Records from a data source
= = =

/-- **COMB-M⁺ ON THE MEET-BOTTOM FACE** (every `n`): `2·sStarD τ ≤ sStarD υ` when `A⁰ ⊆ B⁰ ∩ C⁰`, given the two `n`-dimensional functionals `≥ 0`. [this work] -/
theorem two_mul_sStarD_top_le_of_upperStep_meetBottom (Au Bu Cu : Finset (Pd (n + 1)))
    (hA : IsUpperSet (Au : Set (Pd (n + 1)))) (hB : IsUpperSet (Bu : Set (Pd (n + 1)))) (hC : IsUpperSet (Cu : Set (Pd (n + 1))))
    (hAu : ∀ q : Pd n, ind Au (Fin.snoc q 1 : Pd (n + 1)) = ind Au (Fin.snoc q 2 : Pd (n + 1)))
    (hBu : ∀ q : Pd n, ind Bu (Fin.snoc q 1 : Pd (n + 1)) = ind Bu (Fin.snoc q 2 : Pd (n + 1)))
    (hCu : ∀ q : Pd n, ind Cu (Fin.snoc q 1 : Pd (n + 1)) = ind Cu (Fin.snoc q 2 : Pd (n + 1)))
    (hAB : ∀ q : Pd n, (Fin.snoc q 0 : Pd (n + 1)) ∈ Au → (Fin.snoc q 0 : Pd (n + 1)) ∈ Bu)
    (hAC : ∀ q : Pd n, (Fin.snoc q 0 : Pd (n + 1)) ∈ Au → (Fin.snoc q 0 : Pd (n + 1)) ∈ Cu)
    (htop : 0 ≤ sStarD (univ.filter fun q : Pd n => (Fin.snoc q 2 : Pd (n + 1)) ∈ Au) (univ.filter fun q : Pd n => (Fin.snoc q 2 : Pd (n + 1)) ∈ Bu) (univ.filter fun q : Pd n => (Fin.snoc q 2 : Pd (n + 1)) ∈ Cu))
    (hlow : 0 ≤ sStarD (univ.filter fun q : Pd n => (Fin.snoc q 0 : Pd (n + 1)) ∈ Au) (univ.filter fun q : Pd n => (Fin.snoc q 2 : Pd (n + 1)) ∈ Bu) (univ.filter fun q : Pd n => (Fin.snoc q 2 : Pd (n + 1)) ∈ Cu)) :
    2 * sStarD (univ.filter fun q : Pd n => (Fin.snoc q 2 : Pd (n + 1)) ∈ Au) (univ.filter fun q : Pd n => (Fin.snoc q 2 : Pd (n + 1)) ∈ Bu) (univ.filter fun q : Pd n => (Fin.snoc q 2 : Pd (n + 1)) ∈ Cu) ≤ sStarD Au Bu Cu := by
  have h := four_mul_sStarD_top_add_two_mul_le_of_upperStep_meetBottom Au Bu Cu hA hB hC hAu hBu hCu hAB hAC
  linarith
/-- **`ℓ_{M,e}(κ)` is transcendental** for algebraic `κ ∈ (−1, ∞) ∖ {0}` and `e ∈ {1, 2}`: by the
recursion it is `a + b·ℓ_{r,e}(κ)` (`a, b ∈ ℚ̄`, `b ≠ 0`, `r < e`), and `ℓ_{0,1}, ℓ_{1,2}` are
`ℚ(κ)`-multiples of `log(1+κ) ≠ 0`, `ℓ_{0,2}` of `arctan √κ` resp. `log((1+u)/(1−u))`, all
transcendental by Baker (Lindemann). [Baker1975 Thm 2.1; folklore] -/
theorem transcendental_ell {κ : ℝ} (hκ : -1 < κ) (hκ0 : κ ≠ 0) (hκa : IsAlgebraic ℚ κ) {M e : ℕ}
    (he : e = 1 ∨ e = 2) : Transcendental ℚ (ell M e κ) := by
  intro halg
  obtain ⟨a, b, ha, hb, hb0, hM⟩ := ell_affine_mod hκ hκ0 hκa M e
  have hr : IsAlgebraic ℚ (ell (M % e) e κ) := by
    have : ell (M % e) e κ = (ell M e κ - a) * b⁻¹ := by
      rw [hM]; field_simp; ring
    rw [this]
    exact (halg.sub ha).mul hb.inv
  have h1κ : 0 < 1 + κ := by linarith
  have h1κa : IsAlgebraic ℚ (1 + κ) := isAlgebraic_one.add hκa
  -- the logarithmic conclusion used twice
  have hlog : IsAlgebraic ℚ (Real.log (1 + κ)) → False := fun hl => by
    have h0 := CircleBaker.log_eq_zero_of_isAlgebraic h1κ h1κa hl
    rw [Real.log_eq_zero] at h0
    rcases h0 with h0 | h0 | h0 <;> [exact absurd h0 h1κ.ne'; exact hκ0 (by linarith);
      exact absurd h0 (by linarith)]
  rcases he with rfl | rfl
  · rw [Nat.mod_one, ell_zero_one hκ hκ0] at hr
    refine hlog ?_
    have : Real.log (1 + κ) = Real.log (1 + κ) / κ * κ := by field_simp
    rw [this]
    exact hr.mul hκa
  · rcases Nat.mod_two_eq_zero_or_one M with h2 | h2
    · rw [h2] at hr
      rcases lt_or_gt_of_ne hκ0 with hneg | hpos
      · rw [ell_zero_two_neg hκ hneg] at hr
        set u := Real.sqrt (-κ) with hu
        have hu0 : 0 < u := Real.sqrt_pos.2 (by linarith)
        have hu1 : u < 1 := by
          rw [hu, show (1 : ℝ) = Real.sqrt 1 by simp]
          exact Real.sqrt_lt_sqrt (by linarith) (by linarith)
        have hua : IsAlgebraic ℚ u := isAlgebraic_sqrt (by linarith) hκa.neg
        have hw : 0 < (1 + u) / (1 - u) := div_pos (by linarith) (by linarith)
        have hwa : IsAlgebraic ℚ ((1 + u) / (1 - u)) :=
          (isAlgebraic_one.add hua).mul (isAlgebraic_one.sub hua).inv
        have hla : IsAlgebraic ℚ (Real.log ((1 + u) / (1 - u))) := by
          rw [Real.log_div (by linarith) (by linarith)]
          have : Real.log (1 + u) - Real.log (1 - u) =
              (Real.log (1 + u) - Real.log (1 - u)) / (2 * u) * (2 * u) := by
            field_simp
          rw [this]
          exact hr.mul ((isAlgebraic_nat 2).mul hua)
        have h0 := CircleBaker.log_eq_zero_of_isAlgebraic hw hwa hla
        rw [Real.log_eq_zero] at h0
        rcases h0 with h0 | h0 | h0
        · exact absurd h0 hw.ne'
        · rw [div_eq_one_iff_eq (by linarith)] at h0
          linarith
        · linarith
      · rw [ell_zero_two_pos hpos] at hr
        set u := Real.sqrt κ with hu
        have hu0 : 0 < u := Real.sqrt_pos.2 hpos
        have hua : IsAlgebraic ℚ u := isAlgebraic_sqrt hpos.le hκa
        have haa : IsAlgebraic ℚ (Real.arctan u) := by
          have : Real.arctan u = Real.arctan u / u * u := by field_simp
          rw [this]
          exact hr.mul hua
        have h0 := CircleBaker.arctan_eq_zero_of_isAlgebraic hua haa
        have : u = 0 := Real.arctan_strictMono.injective (by rw [h0, Real.arctan_zero])
        linarith
    · rw [h2, ell_one_two hκ hκ0] at hr
      refine hlog ?_
      have : Real.log (1 + κ) = Real.log (1 + κ) / (2 * κ) * (2 * κ) := by field_simp
      rw [this]
      exact hr.mul ((isAlgebraic_nat 2).mul hκa)
import Literature.NumberTheory.Automorphic.FontaineMazurGL2OddPrimeTateTwist
import Literature.NumberTheory.Automorphic.SerreConjecture
import HarnessLib

/-!
# Fontaine–Mazur for `GL₂/ℚ` at `p = 2` with non-solvable residual image (Tung 2020, Thm. 1)

Topic `Literature/NumberTheory/Automorphic`; the dyadic companion of `FontaineMazurGL2OddPrime`
(`Tung2021_fontaineMazurGL2`, `XZhang2024_fontaineMazurGL2_oddPrime`: every ODD prime) and of
`FontaineMazurGL2OddPrimeTateTwist` (`XZhang2024_fontaineMazurGL2_tateTwist`, the rendering with a
TATE twist), whose module docstrings list "`p = 2` (Tung, Math. Z. 298 [Tung2020])" under "What is
NOT here".  ONE named fact (D-0014), `Tung2020_fontaineMazurGL2_two_tateTwist`, in exactly the
vocabulary and the Tate-twist rendering of `XZhang2024_fontaineMazurGL2_tateTwist`, with the two
extra hypotheses the dyadic theorem carries: the residual representation has NON-SOLVABLE image,
and it is MODULAR (rendered in Serre's shape, so that the in-tree Khare–Wintenberger fact
`khare_wintenberger 2 k` discharges it — as the source itself remarks).

## The printed theorem (S.-N. Tung, *On the modularity of 2-adic potentially semi-stable
## deformation rings*, Math. Z. 298 (2021) 107–159 = arXiv:1908.06174 [Tung2020]; read in the held
## TeX text of arXiv:1908.06174, whose numbering is used)

* Introduction, standing hypotheses (Conjecture (Fontaine–Mazur)): "Let `ρ : Gal(ℚ̄/ℚ) → GL₂(𝒪)`
  be a continuous, irreducible representation such that • `ρ` is odd; • `ρ` is unramified outside
  all but finitely many places; • the restriction of `ρ` at the decomposition group at `p` is de
  Rham with distinct Hodge–Tate weights. Then (up to a twist) `ρ ≅ ρ_f` for some cuspidal eigenform
  `f`."  (`𝒪` = "the ring of integers of a sufficiently large finite extension over `ℚ_p`".)
* Introduction, definitions: "We will say that `ρ` is modular if it is isomorphic to a twist of
  `ρ_f` by a character. Similarly, we will say that `ρ̄ : Gal(ℚ̄/ℚ) → GL₂(k)` is modular if
  `ρ̄ ≅ ρ̄_f` up to a twist, where `k` is the residue field of `𝒪` and `ρ̄_f` is obtained by reducing
  the matrix entries of `ρ_f` modulo the maximal ideal of `𝒪`."
* **Theorem 1** (Introduction): "Assume `p = 2`. Let `ρ` be as in the conjecture. Let
  `ρ̄ : Gal(ℚ̄/ℚ) → GL₂(k)` be the reduction of `ρ` modulo the maximal ideal of `𝒪`. Assume
  furthermore that • `ρ|_{Gal(ℚ̄_p/ℚ_p)}` has distinct Hodge–Tate weights. • `ρ̄` is modular. • `ρ̄`
  has non-solvable image. Then `ρ` is modular."  Followed by: "We note that since we work over `ℚ`,
  the condition on the modularity of `ρ̄` follows from a deep theorem of Khare–Wintenberger
  [KhareWintenberger2009] and Kisin [Kisin2009TwoAdic]."  And: "Indeed we prove the theorem in a
  more general context, i.e. `F` is a totally real field in which `p` splits completely … (see
  Theorem 8.0.4 for the precise statement)."
* **Theorem 8.0.4** (§8 Main results): "Let `F` be a totally real field in which `p` splits
  completely. Let `ρ : G_F → GL₂(𝒪)` be a continuous representation. Suppose that (1) `ρ` is
  ramified at only finitely many places; (2) `ρ̄` is modular; (3) `ρ̄` is totally odd; (4) `ρ̄` has
  non-solvable image; (5) for every `v | p`, `ρ|_{F_v}` is potentially semi-stable with distinct
  Hodge–Tate weights. Then (up to twist) `ρ` comes from a Hilbert modular form."  Its proof ends:
  "we see that `ρ|_{G_{F'}}` is automorphic and this proves the theorem" (`F'/F` a suitable solvable
  totally real extension; "automorphic" = Definition 2.0.7: "`ρ ≅ ρ_{π,ι}`" for "a regular algebraic
  cuspidal automorphic representation `π` of `GL₂(𝔸_F)`", `ρ_{π,ι}` normalised by Theorem 2.0.6).

## Rendering in the tree's vocabulary (read before reviewing) — verbatim the clauses of
## `XZhang2024_fontaineMazurGL2_tateTwist` at the prime `2`, plus clauses (NS) and (RM)

* `ρ : Gal(ℚ̄/ℚ) → GL₂(𝒪)` continuous, `𝒪 ⊂ E` finite over `ℚ₂`: a continuous
  `ρ : Γ_ℚ → GL₂(ℚ̄₂)` (`FramedGaloisRep ℚ (PadicAlgCl 2) 2`) unramified at all but finitely many
  places (such a `ρ` has a model over a finite `E/ℚ₂` stabilising an `𝒪_E`-lattice — the accepted,
  proved `exists_hasQlModel_holds` — so this is the printed setting); "irreducible", "odd":
  `ρ.toGaloisRep.IsIrreducible`, `ρ.IsOdd` (`det ρ(c) = -1`, kept in characteristic `0`, where it
  is a genuine condition; residually it is vacuous at `2`).
* "de Rham at `p` with distinct Hodge–Tate weights": de Rham for Fontaine's PINNED datum
  (`(fontainePstAdicCompletion v 2 hv).IsDeRhamFramed (ρ.toLocal v)`) with multiplicity-free
  labelled Hodge–Tate weights — VERBATIM the clause of `XZhang2024_fontaineMazurGL2_tateTwist` and of
  the route statements of `Langlands/DyadicOddResidue` (there `ℓ = 2` after `ℓ = 2 → …`).
* **(NS) "`ρ̄` has non-solvable image"**: `¬ IsSolvable ρ.residualRep.range`, where
  `ρ.residualRep : Γ_ℚ → GL₂(ℤ̄₂/𝔪)` is the tree's CHOSEN residual representation (the
  semisimplification of the reduction of an integral model over `ℤ̄₂ = padicAlgClIntegers 2`,
  accepted `ResidualGaloisRep`; well defined up to conjugacy by Brauer–Nesbitt).  Faithful: a
  reduction with non-solvable image is irreducible, hence is its own semisimplification, and two
  lattices (Tung's `𝒪`-lattice, the tree's `ℤ̄₂`-lattice) have reductions with the same
  semisimplification; conversely a non-solvable semisimplification forces the reduction to be
  irreducible.  The junk value `residualRep = 1` (no semisimplified reduction — never the case) has
  solvable range, so (NS) can only hold for a genuine residual representation.  VERBATIM the
  hypothesis of the route decl `DyadicOddResidue.DyadicNonsolvableFM`.
* **(RM) "`ρ̄` is modular"** (`ρ̄ ≅ ρ̄_f` up to a twist): rendered in SERRE'S SHAPE on a model of
  `ρ̄` over an algebraically closed field — for an algebraically closed field `k` of characteristic
  `2` with the discrete topology, a ring map `ι : ℤ̄₂/𝔪 →+* k` and a continuous
  `τ : Γ_ℚ → GL₂(k)` (`FramedGaloisRep ℚ k 2`) whose underlying homomorphism is `GL₂(ι) ∘ ρ̄`, the
  hypothesis is that `τ` ARISES FROM SOME NEWFORM: there are `N ≥ 1`, `w`, a newform
  `g ∈ S_w(Γ₁(N))` (`IsNewform1`) and `ι_g : 𝓞_g →+* k` (`coeffCharIntegers`) with `τ` unramified at
  every `q ∤ 2N` and `charpoly τ(Frob_q) = ι_g(X² - a_q(g) X + ε_g(q) q^{w-1})`
  (`IsGaloisRepOfNewform1Int g ι_g {q ∣ N·2} τ`) — VERBATIM the body of the in-tree weak form of
  Serre's conjecture `exists_newform_of_odd_irreducible` (`SerreConjecture`) at `p = 2`, which the
  named fact `khare_wintenberger 2 k` proves for every continuous irreducible odd `τ`
  (`exists_newform_of_odd_irreducible_of_khare_wintenberger`, `SerreConjectureProofs`) — exactly the
  remark printed after Theorem 1.  Faithful, and if anything STRONGER than the printed hypothesis
  (so the fact is implied by the printed theorem): for irreducible `τ` equality of Frobenius
  characteristic polynomials at almost all `q` is `τ ≅ ρ̄_{g} ⊗ k` (Chebotarev and Brauer–Nesbitt,
  as recorded in the docstring of `SerreModularityConjecture`), i.e. "`ρ̄ ≅ ρ̄_g`" with no twist at
  all, after enlarging `𝒪` so that its residue field contains the fields of definition (Tung's `𝒪`
  is "sufficiently large").  The field `k`, `ι` and `τ` occur only in this hypothesis, so the
  universal quantifier over them is the usual currying of "for SOME algebraically closed model".
* **Conclusion "`ρ` is modular"** ("isomorphic to a twist of `ρ_f` by a character"; Thm. 8.0.4:
  "(up to twist) `ρ` comes from a Hilbert modular form", proved in the form "`ρ|_{G_{F'}}` is
  automorphic", Def. 2.0.7): rendered EXACTLY as in `XZhang2024_fontaineMazurGL2_tateTwist` — some
  TATE twist `ρ ⊗ χ`, `χ(σ) = ε₂(σ)^m` with `m ∈ ℤ` (`cyclotomicPadicAlgCl ℚ 2`, the accepted
  `ℚ̄₂`-valued cyclotomic character; `FramedRep.twist`), is attached to a newform
  `f ∈ S_w(Γ₁(N))` along an embedding `ι_f : K_f → ℚ̄₂` of its coefficient field away from `2N`
  (`IsGaloisRepOfNewform1 f ι_f {q ∣ N·2}`: unramified at `q ∤ 2N` with
  `charpoly (ρ ⊗ χ)(Frob_q) = ι_f(X² - a_q(f) X + ε_f(q) q^{w-1})`, arithmetic Frobenius — Deligne's
  normalisation, Deligne–Serre 1974 Thm. 6.1).  Why a Tate twist renders "a twist by a character":
  as in the module docstring of `FontaineMazurGL2OddPrimeTateTwist` — "`ρ` automorphic"
  (`ρ ≅ r_ι(π)`, `π` regular algebraic cuspidal on `GL₂(𝔸_ℚ)`, the form Tung's proof establishes)
  is, over `ℚ`, `π = π_f ⊗ |det|^s` and `r_ι(π_f ⊗ |det|^s) = ρ_{f,ι_f} ⊗ ε₂^m`; equivalently, in the
  printed wording, the twisting character `θ` with `ρ ≅ ρ_f ⊗ θ` is unramified almost everywhere and
  de Rham at `2` (both `ρ` and `ρ_f` are), hence `θ = ε₂^{-m} θ₀` with `θ₀` of finite order, and
  `ρ_f ⊗ θ₀ = ρ_{f ⊗ θ₀}` for the newform `f ⊗ θ₀` (the normalisation every printed proof uses to
  move the Hodge–Tate weights `{a, b}` to `{0, w-1}`: Kisin 2009, Introduction).

## What is NOT here (and why)

* Thm. 8.0.4 for `F ≠ ℚ` (totally real, `2` split completely): only the case `F = ℚ` (= Thm. 1) is
  vendored — `-- TODO(general form)` below; the automorphic rendering over `F` would be that of
  `Tung2021_hilbertTotallySplit`.
* Tung's local theorems (Thm. 2 = Thm. 8.0.2: the patched module meets every component of the
  potentially semistable deformation ring; Cor. 8.0.3: Breuil–Mézard for `GL₂(ℚ₂)`): no carrier in
  the tree (cf. `Literature.Barriers.Langlands.PatchingLocalComponentBarrierNarrow`).
* The residually SOLVABLE dyadic cases — `ρ̄` reducible (open; Paškūnas–Tung 2021 §1.2) and `ρ̄`
  dihedral (Allen 2014 in the nearly ordinary case) — are the cruxes of route
  `Langlands/DyadicOddResidue`, not facts.
* Local–global compatibility at the ramified places and at `2` (only the a.e. unramified
  dictionary is rendered, as in the companions).
* No discharge: irreducibly XL (the `2`-adic patching of completed cohomology of Thm. 6.3.3/8.0.2 and
  the `p`-adic local Langlands correspondence for `GL₂(ℚ₂)`).

Consumer: route `Langlands/DyadicOddResidue`, crux `DyadicNonsolvableFM` (item stmt-Langlands-18744),
derived from this fact and `khare_wintenberger 2 ·` in
`Summits/Langlands/Langlands/Theorems/DyadicOddResidueDyadicNonsolvableFM`.

## References

* S.-N. Tung, *On the modularity of 2-adic potentially semi-stable deformation rings*, Math. Z. 298
  (2021) 107–159, Thm. 1 (Introduction), Def. 2.0.7, Thm. 8.0.4 (numbering of arXiv:1908.06174).
  [Tung2020]
* C. Khare, J.-P. Wintenberger, Invent. Math. 178 (2009) 485–504, Thm. 1.2 and Thm. 9.1.
  [KhareWintenberger2009]
* M. Kisin, Invent. Math. 178 (2009) 587–634, Thm. 0.1, Cor. 0.2. [Kisin2009TwoAdic]
* M. Kisin, J. Amer. Math. Soc. 22 (2009), Theorem of the Introduction (normalisation "twist of the
  Galois representation of a newform"). [Kisin2009]
* P. Deligne, J.-P. Serre, Ann. Sci. ÉNS 7 (1974), Thm. 6.1 (normalisation of `ρ_{f,λ}`).
  [DeligneSerreASENS1974]
* J.-P. Serre, Duke Math. J. 54 (1987), §3.2 (3.2.3)–(3.2.4) (the shape of (RM)). [Serre1987]
-/

noncomputable section

open scoped MatrixGroups Matrix NumberField ModularForm
open NumberField IsDedekindDomain Field Filter CongruenceSubgroup

namespace Literature.NumberTheory.Automorphic

open Literature.NumberTheory.GaloisRepresentations
open Literature.NumberTheory.EllipticCurves.ModularForms

/-- **Tung 2020, Theorem 1 (= Theorem 8.0.4 for `F = ℚ`; with Khare–Wintenberger and Kisin for the
residual modularity it assumes): Fontaine–Mazur modularity for `GL₂` over `ℚ` at the prime `2` in
the regular case, for residual representations with NON-SOLVABLE image — rendering with a TATE
twist** (module docstring for the printed statements and the rendering, clause by clause).  Let
`ρ : Γ_ℚ → GL₂(ℚ̄₂)` be continuous, unramified at all but finitely many places, irreducible and odd,
de Rham at `2` (Fontaine's pinned datum `fontainePstAdicCompletion`) with distinct labelled
Hodge–Tate weights, whose residual representation `ρ̄ = ρ.residualRep : Γ_ℚ → GL₂(ℤ̄₂/𝔪)` has
non-solvable image and is modular in Serre's sense on some model over an algebraically closed
field `k` of characteristic `2` (a continuous `τ : Γ_ℚ → GL₂(k)` with underlying homomorphism
`GL₂(ι) ∘ ρ̄`, `ι : ℤ̄₂/𝔪 →+* k`, arising from some newform `g`: unramified at `q ∤ 2N` with
`charpoly τ(Frob_q) = ι_g(X² - a_q(g) X + ε_g(q) q^{w-1})`, the body of
`exists_newform_of_odd_irreducible` at `p = 2`).  Then `ρ` is modular: some Tate twist `ρ ⊗ χ`,
`χ(σ) = ε₂(σ)^m` (`m ∈ ℤ`, `ε₂ = cyclotomicPadicAlgCl ℚ 2`), is attached to a newform
`f ∈ S_w(Γ₁(N))` along an embedding `ι_f : K_f → ℚ̄₂` away from `2N` — unramified at every prime
`q ∤ 2N` with `charpoly (ρ ⊗ χ)(Frob_q) = ι_f(X² - a_q(f) X + ε_f(q) q^{w-1})` (arithmetic
Frobenius).  VERBATIM `XZhang2024_fontaineMazurGL2_tateTwist` at the prime `2` with the clauses
(NS) and (RM) added.  Named fact (D-0014); users take `(h : Tung2020_fontaineMazurGL2_two_tateTwist)`.
[cite: Tung2020, Thm. 1 (Introduction) and Thm. 8.0.4 with Def. 2.0.7 (numbering of arXiv:1908.06174)]
[cite: KhareWintenberger2009, Thm. 1.2 and Thm. 9.1 (residual modularity over ℚ, as remarked after Thm. 1)]
[cite: Kisin2009TwoAdic, Thm. 0.1, Cor. 0.2] [cite: DeligneSerreASENS1974, Thm. 6.1] -/
def Tung2020_fontaineMazurGL2_two_tateTwist : Prop :=
  -- TODO(general form): Thm. 8.0.4 is stated for every totally real `F` in which `2` splits
  -- completely ("(up to twist) `ρ` comes from a Hilbert modular form"); only `F = ℚ` (Thm. 1) here.
  ∀ (ρ : FramedGaloisRep ℚ (PadicAlgCl 2) 2),
    (∀ᶠ v : HeightOneSpectrum (𝓞 ℚ) in cofinite, ρ.IsUnramifiedAt v) →
    ρ.toGaloisRep.IsIrreducible → ρ.IsOdd →
    (∀ (v : HeightOneSpectrum (𝓞 ℚ)) (hv : ((2 : ℕ) : 𝓞 ℚ) ∈ v.asIdeal),
      (PAdicHodge.fontainePstAdicCompletion v 2 hv).IsDeRhamFramed (ρ.toLocal v) ∧
      ∀ τ : v.adicCompletion ℚ →+* PadicAlgCl 2, Continuous τ →
        (ρ.labelledHodgeTateWeightsAt v (PAdicHodge.fontainePstAdicCompletion v 2 hv).algebra
          (PAdicHodge.fontainePstAdicCompletion v 2 hv).𝔅 τ).Nodup) →
    ¬ IsSolvable ρ.residualRep.range →
    ∀ (k : Type) [Field k] [TopologicalSpace k] [DiscreteTopology k] [CharP k 2] [IsAlgClosed k]
      (ι : padicAlgClResidueField 2 →+* k) (τ : FramedGaloisRep ℚ k 2),
      (τ : absoluteGaloisGroup ℚ →* GL (Fin 2) k) =
        (Matrix.GeneralLinearGroup.map ι).comp ρ.residualRep →
      (∃ (N : ℕ) (_ : NeZero N) (w : ℕ) (g : CuspForm (Gamma1 N) (w : ℤ))
          (ιg : coeffCharIntegers g →+* k),
          IsNewform1 g ∧ IsGaloisRepOfNewform1Int g ιg {q | q ∣ N * 2} τ) →
      ∃ (χ : absoluteGaloisGroup ℚ →ₜ* (PadicAlgCl 2)ˣ) (m : ℤ),
        (∀ σ, χ σ = cyclotomicPadicAlgCl ℚ 2 σ ^ m) ∧
        ∃ (N : ℕ) (_ : NeZero N) (w : ℤ) (f : CuspForm (Gamma1 N) w)
          (ιf : coeffCharField f →+* PadicAlgCl 2),
          IsNewform1 f ∧ IsGaloisRepOfNewform1 f ιf {q | q ∣ N * 2} (FramedRep.twist ρ χ)

end Literature.NumberTheory.Automorphic

end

= = =

WHAT YOU SHOULD DO:
In the data above, which lines lie between the line with "(hκa : IsAlgebraic" and the line with "have hua : IsAlgebraic ℚ u := isAlgebraic_sqrt (by", inclusive? Print those lines exactly and nothing else.

SOLUTION FOR THIS TASK:
theorem transcendental_ell {κ : ℝ} (hκ : -1 < κ) (hκ0 : κ ≠ 0) (hκa : IsAlgebraic ℚ κ) {M e : ℕ}
    (he : e = 1 ∨ e = 2) : Transcendental ℚ (ell M e κ) := by
  intro halg
  obtain ⟨a, b, ha, hb, hb0, hM⟩ := ell_affine_mod hκ hκ0 hκa M e
  have hr : IsAlgebraic ℚ (ell (M % e) e κ) := by
    have : ell (M % e) e κ = (ell M e κ - a) * b⁻¹ := by
      rw [hM]; field_simp; ring
    rw [this]
    exact (halg.sub ha).mul hb.inv
  have h1κ : 0 < 1 + κ := by linarith
  have h1κa : IsAlgebraic ℚ (1 + κ) := isAlgebraic_one.add hκa
  -- the logarithmic conclusion used twice
  have hlog : IsAlgebraic ℚ (Real.log (1 + κ)) → False := fun hl => by
    have h0 := CircleBaker.log_eq_zero_of_isAlgebraic h1κ h1κa hl
    rw [Real.log_eq_zero] at h0
    rcases h0 with h0 | h0 | h0 <;> [exact absurd h0 h1κ.ne'; exact hκ0 (by linarith);
      exact absurd h0 (by linarith)]
  rcases he with rfl | rfl
  · rw [Nat.mod_one, ell_zero_one hκ hκ0] at hr
    refine hlog ?_
    have : Real.log (1 + κ) = Real.log (1 + κ) / κ * κ := by field_simp
    rw [this]
    exact hr.mul hκa
  · rcases Nat.mod_two_eq_zero_or_one M with h2 | h2
    · rw [h2] at hr
      rcases lt_or_gt_of_ne hκ0 with hneg | hpos
      · rw [ell_zero_two_neg hκ hneg] at hr
        set u := Real.sqrt (-κ) with hu
        have hu0 : 0 < u := Real.sqrt_pos.2 (by linarith)
        have hu1 : u < 1 := by
          rw [hu, show (1 : ℝ) = Real.sqrt 1 by simp]
          exact Real.sqrt_lt_sqrt (by linarith) (by linarith)
        have hua : IsAlgebraic ℚ u := isAlgebraic_sqrt (by linarith) hκa.neg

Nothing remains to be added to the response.